Abnickverfahren und die Hingezogenheit zu Religionen

Anatomie eines teilweise verfassungswidrigen BKA-Gesetzes - Teil 2

Der folgende Beitrag ist vor 2021 erschienen. Unsere Redaktion hat seither ein neues Leitbild und redaktionelle Standards. Weitere Informationen finden Sie hier.

Der internationale Terrorismus

Anders als die Beschwerdeführer sah das Gericht den Begriff des "internationalen Terrorismus" nicht als mehrdeutig und nicht der Normenklarheit entsprechend an. Vielmehr wäre dieser Begriff bereits hinreichend durch die Aufgabenbeschreibung des § 4a Abs. 1 BKAG und dessen Verweis auf § 129a Abs. 1, 2 StGB in enger Anlehnung an den EU-Rahmenbeschluss vom 13. Juni 2002 und die internationale Begrifflichkeit1 auf spezifisch charakterisierte Straftaten von besonderem Gewicht begrenzt. Straftaten mit dem "Gepräge des Terrorismus" seien stets darauf ausgerichtet, eine Destabilisierung des Gemeinwesens zu erreichen, wobei sie in rücksichtsloser Instrumentalisierung anderer Menschen Angriffe auf Leib und Leben beliebiger Dritter umfassen.
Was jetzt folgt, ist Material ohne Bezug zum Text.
/-- ★★ **THE SOURCED MASS LINE WITH `ρ²`-GEOMETRIC SOURCES** (the nonlinear-remainder part `N_j` of the tower, `N_0 = 0`): nonnegative `n`, `κ′`, `r` with
`n 0 = 0`, `n (j+1) ≤ (ρ + κ′ j)·n j + r j`, `κ′ j ≤ θ′·ρ^{4(k₀−j)}` and `r j ≤ θ₂·ρ^{2(k₀−j)}·(E·ρ^j·m₀)` for `j < k ≤ k₀` (`0 < ρ < 1`) ⇒
`n k ≤ exp(θ′ρ³∕(1−ρ⁴))·θ₂·E·m₀·(ρ^{k+1}∕(1−ρ²))` — the SAME decay as the sourceless mass line, NO factor `k`: along the mass line (`ρ`-CONTRACTING) a `ρ²`-geometric source is
dominated by its top term; fed instead along the `ρ⁻¹`-GROWING gradient line (`feed_sum_le` with `ρ^{2(k₀−j)}` in place of `ρ^{4(k₀−j)}`) every level would contribute equally and a
factor `k = #levels` would appear — so the crude gradient of the nonlinear remainder belongs here (`GRAD ≤ 4d·MASS` of `N_j`), not in the gradient line. [folklore] -/
theorem sourced_line_le_geom {ρ θ' θ₂ E m₀ : ℝ} (hρ0 : 0 < ρ) (hρ1 : ρ < 1) (hθ' : 0 ≤ θ') (hθ₂ : 0 ≤ θ₂) (hE : 0 ≤ E) (hm₀ : 0 ≤ m₀)
    (κ' n r : ℕ → ℝ) (hκ' : ∀ j, 0 ≤ κ' j) (hn : ∀ j, 0 ≤ n j) (hr : ∀ j, 0 ≤ r j) (hn0 : n 0 = 0) {k k₀ : ℕ} (hk : k ≤ k₀)
    (hgeo : ∀ j < k, κ' j ≤ θ' * ρ ^ (4 * (k₀ - j))) (hrgeo : ∀ j < k, r j ≤ θ₂ * ρ ^ (2 * (k₀ - j)) * (E * ρ ^ j * m₀))
    (hrec : ∀ j < k, n (j + 1) ≤ (ρ + κ' j) * n j + r j) :
    n k ≤ Real.exp (θ' * (ρ ^ 3 / (1 - ρ ^ 4))) * (θ₂ * E * m₀ * (ρ ^ (k + 1) / (1 - ρ ^ 2))) := by
  have hρ2 : ρ ^ 2 < 1 := pow_lt_one₀ hρ0.le hρ1 (by norm_num)
  have h12 : 0 < 1 - ρ ^ 2 := by linarith
  have hρ4 : ρ ^ 4 < 1 := pow_lt_one₀ hρ0.le hρ1 (by norm_num)
  have h14 : 0 < 1 - ρ ^ 4 := by linarith
  -- the generic sourced recursion at unit slope
  have h := sourced_recursion_bound_init hρ0 zero_le_one κ' n r hκ' hn hr k (fun j hj => by have := hrec j hj; simpa using this)
  rw [hn0, mul_zero, zero_add] at h
  -- the exponential factor
  have hsum : ∑ j ∈ Finset.range k, κ' j ≤ θ' * (ρ ^ 4 / (1 - ρ ^ 4)) := by
    calc ∑ j ∈ Finset.range k, κ' j ≤ ∑ j ∈ Finset.range k, θ' * ρ ^ (4 * (k₀ - j)) :=
          Finset.sum_le_sum fun j hj => hgeo j (Finset.mem_range.mp hj)
      _ = θ' * ∑ j ∈ Finset.range k, ρ ^ (4 * (k₀ - j)) := by rw [Finset.mul_sum]
      _ ≤ θ' * (ρ ^ 4 / (1 - ρ ^ 4)) := mul_le_mul_of_nonneg_left (geom_sum_top_le hρ0.le hρ1 hk) hθ'
  have hexp : Real.exp (1 / ρ * ∑ j ∈ Finset.range k, κ' j) ≤ Real.exp (θ' * (ρ ^ 3 / (1 - ρ ^ 4))) := by
    apply Real.exp_le_exp.mpr
    calc 1 / ρ * ∑ j ∈ Finset.range k, κ' j ≤ 1 / ρ * (θ' * (ρ ^ 4 / (1 - ρ ^ 4))) :=
          mul_le_mul_of_nonneg_left hsum (by positivity)
      _ = θ' * (ρ ^ 3 / (1 - ρ ^ 4)) := by field_simp
  -- the weighted source sum
  have hterm : ∀ j ∈ Finset.range k, ρ ^ (k - 1 - j) * r j ≤ θ₂ * E * m₀ * (ρ ^ (k + 1) * (ρ ^ 2) ^ (k - 1 - j)) := by
    intro j hj
    have hjk := Finset.mem_range.mp hj
    calc ρ ^ (k - 1 - j) * r j ≤ ρ ^ (k - 1 - j) * (θ₂ * ρ ^ (2 * (k₀ - j)) * (E * ρ ^ j * m₀)) :=
          mul_le_mul_of_nonneg_left (hrgeo j hjk) (pow_nonneg hρ0.le _)
      _ = θ₂ * E * m₀ * (ρ ^ (k - 1 - j) * ρ ^ (2 * (k₀ - j)) * ρ ^ j) := by ring
      _ ≤ θ₂ * E * m₀ * (ρ ^ (k + 1) * (ρ ^ 2) ^ (k - 1 - j)) :=
          mul_le_mul_of_nonneg_left (pow_mul_pow_mul_pow_le hρ0.le hρ1.le hjk hk) (by positivity)
  have hS : ∑ j ∈ Finset.range k, ρ ^ (k - 1 - j) * r j ≤ θ₂ * E * m₀ * (ρ ^ (k + 1) / (1 - ρ ^ 2)) := by
    refine (Finset.sum_le_sum hterm).trans ?_
    rw [← Finset.mul_sum, ← Finset.mul_sum, Finset.sum_range_reflect (fun i => (ρ ^ 2) ^ i) k]
    have hgeom : ∑ i ∈ Finset.range k, (ρ ^ 2) ^ i ≤ 1 / (1 - ρ ^ 2) := by
      rw [le_div_iff₀ h12, geom_sum_mul_neg (ρ ^ 2) k]
      have : 0 ≤ (ρ ^ 2) ^ k := pow_nonneg (sq_nonneg ρ) k
      linarith
    have h0 : 0 ≤ θ₂ * E * m₀ * ρ ^ (k + 1) := by positivity
    calc θ₂ * E * m₀ * (ρ ^ (k + 1) * ∑ i ∈ Finset.range k, (ρ ^ 2) ^ i)
        = (θ₂ * E * m₀ * ρ ^ (k + 1)) * ∑ i ∈ Finset.range k, (ρ ^ 2) ^ i := by ring
      _ ≤ (θ₂ * E * m₀ * ρ ^ (k + 1)) * (1 / (1 - ρ ^ 2)) := mul_le_mul_of_nonneg_left hgeom h0
      _ = _ := by ring
  have hS0 : 0 ≤ ∑ j ∈ Finset.range k, ρ ^ (k - 1 - j) * r j := Finset.sum_nonneg fun j _ => mul_nonneg (pow_nonneg hρ0.le _) (hr j)
  calc n k ≤ Real.exp (1 / ρ * ∑ j ∈ Finset.range k, κ' j) * ∑ j ∈ Finset.range k, ρ ^ (k - 1 - j) * r j := h
    _ ≤ Real.exp (θ' * (ρ ^ 3 / (1 - ρ ^ 4))) * (θ₂ * E * m₀ * (ρ ^ (k + 1) / (1 - ρ ^ 2))) :=
        mul_le_mul hexp hS hS0 (Real.exp_pos _).le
Sie richten sich gegen die Grundpfeiler der verfassungsrechtlichen Ordnung und das Gemeinwesen als Ganzes. Ferner sei das Gesetz auch dazu geeignet, dem Ziel, dem internationalen Terrorismus zu begegnen, zu entsprechen, und die Kompetenzrichtlinien, die die Beschwerdeführer rügten, seien nicht verletzt worden. Doch bei all den Maßnahmen seien stets auch die Erforderlichkeit und Geeignetheit zu beachten. Diesen Anforderungen genüge das Gesetz vielfach nicht.
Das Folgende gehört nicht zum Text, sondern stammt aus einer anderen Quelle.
import Summits.HubbardSuperconductivity.HubbardSuperconductivity.Theorems.AnisotropyChordTransferFibre3FinXDEvalW

/-!
# Route `AnisotropyChord` / H0 rotor rung: FIN per-`L` row-D (KT-2a″) cell facts, `L = 14`, cells 156–157

Kernel facts `xdCellAny0 14 (49/50) la lb aD = true` (in-kernel point tables, zero data; `decide +kernel`) for the combined-cell
grid of `L = 14` (g5 design, 1–2.5 % cells); assembled in `…FinXDFourteen`.  Prover seat `hubbard-h0-rotor-p3` g7; helper for piece A =
stmt-HubbardSuperconductivity-23918 of rung 19089 (`--supports`, helper class).  WHAT THIS IS NOT: nothing here proves superconductivity in the
Hubbard model (rotor TARGET as worded stays FALSE, g15 verdict); kernel facts for ONE hypothesis of ONE conditional reduction.  No sorry.
-/

set_option linter.dupNamespace false
set_option autoImplicit false

namespace Summit.HubbardSuperconductivity.HubbardSuperconductivity.Theorems.AnisotropyChord.Transfer.Fibre3

namespace FinXD

/-- cell 156 of `L = 14` (`cert`). [folklore] -/
theorem xd14_156 : xdCellAny0 14 (49/50 : ℚ) 11887939327478931 12030594599408681 (3/50 : ℚ) = true := by (rw [← xdCellAnyW0_eq]; decide +kernel)

/-- cell 157 of `L = 14` (`cert`). [folklore] -/
theorem xd14_157 : xdCellAny0 14 (49/50 : ℚ) 12030594599408681 12174961734601585 (3/50 : ℚ) = true := by (rw [← xdCellAnyW0_eq]; decide +kernel)

end FinXD

end Summit.HubbardSuperconductivity.HubbardSuperconductivity.Theorems.AnisotropyChord.Transfer.Fibre3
Hingezogenheit zu fundamentalistischen Religionen

Überwachungsmaßnahmen, so das Gericht, können auch dann erlaubt werden, wenn zwar noch nicht ein seiner Art nach konkretisiertes und zeitlich absehbares Geschehen erkennbar ist, jedoch das individuelle Verhalten einer Person die konkrete Wahrscheinlichkeit begründet, dass sie solche Straftaten in überschaubarer Zukunft begehen wird. Als Beispiel führten die Richter eine Person an, die aus einem terroristischen Ausbildungslager nach Deutschland einreise. Doch, und dies ist hinsichtlich der oft geäußerten Ansicht, jeder, der mit dem fundamentalistischen Islam sympathisiere oder sich zu ihm hingezogen fühle, sei automatisch verdächtig, wichtig: Die Erkenntnis über eine solche Hingezogenheit zu fundamentalistischen Religionen allein ist nicht ausreichend, um Überwachungsmaßnahmen zu rechtfertigen. Dies ist eine deutliche Absage an die vage Interpretation des Begriffes des Gefährders.

Kontakt zu Verdächtigen

Der reine Kontakt zu einem Verdächtigen reicht ferner laut Urteil nicht aus, um auch die Kontaktperson durch heimliche Maßnahmen zu überwachen. Zwar könnten Ermittlungsmaßnahmen mit geringer Eingriffstiefe durchgeführt werden, um zu erfahren, ob sich so Begründungen für Maßnahmen mit höherer Eingriffstiefe finden lassen, automatisch aber tiefgreifende Maßnahmen auch auf Kontaktpersonen auszudehnen entspreche nicht dem Grundsatz der Verhältnismäßigkeit. Es sei stets darauf zu achten, dass es eine spezifische individuelle Nähe der Betroffenen zu der aufzuklärenden Gefahr oder Straftat gibt. Es bedürfe zusätzlicher Anhaltspunkte, dass der Kontakt einen Bezug zum Ermittlungsziel aufweist und so eine nicht unerhebliche Wahrscheinlichkeit besteht, dass die Überwachungsmaßnahme der Aufklärung der Gefahr dienlich sein wird, um heimliche Maßnahmen rechtfertigen zu können. Ermittlungen, die lediglich darauf abzielen, zu erfahren, ob sich irgendwelche Gründe für eine Überwachung finden lassen, seien nicht verfassungskonform.

Auch hier hat das Gericht noch einmal klar bestimmt, dass der Gesetzgeber dem BKA nicht einfach Kompetenzen geben darf, die eine Überwachung ins Blaue hinein ermöglichen oder jeglichen Kontakt zu Verdächtigen bereits als Grund für tiefgreifende Überwachungsmaßnahmen definieren.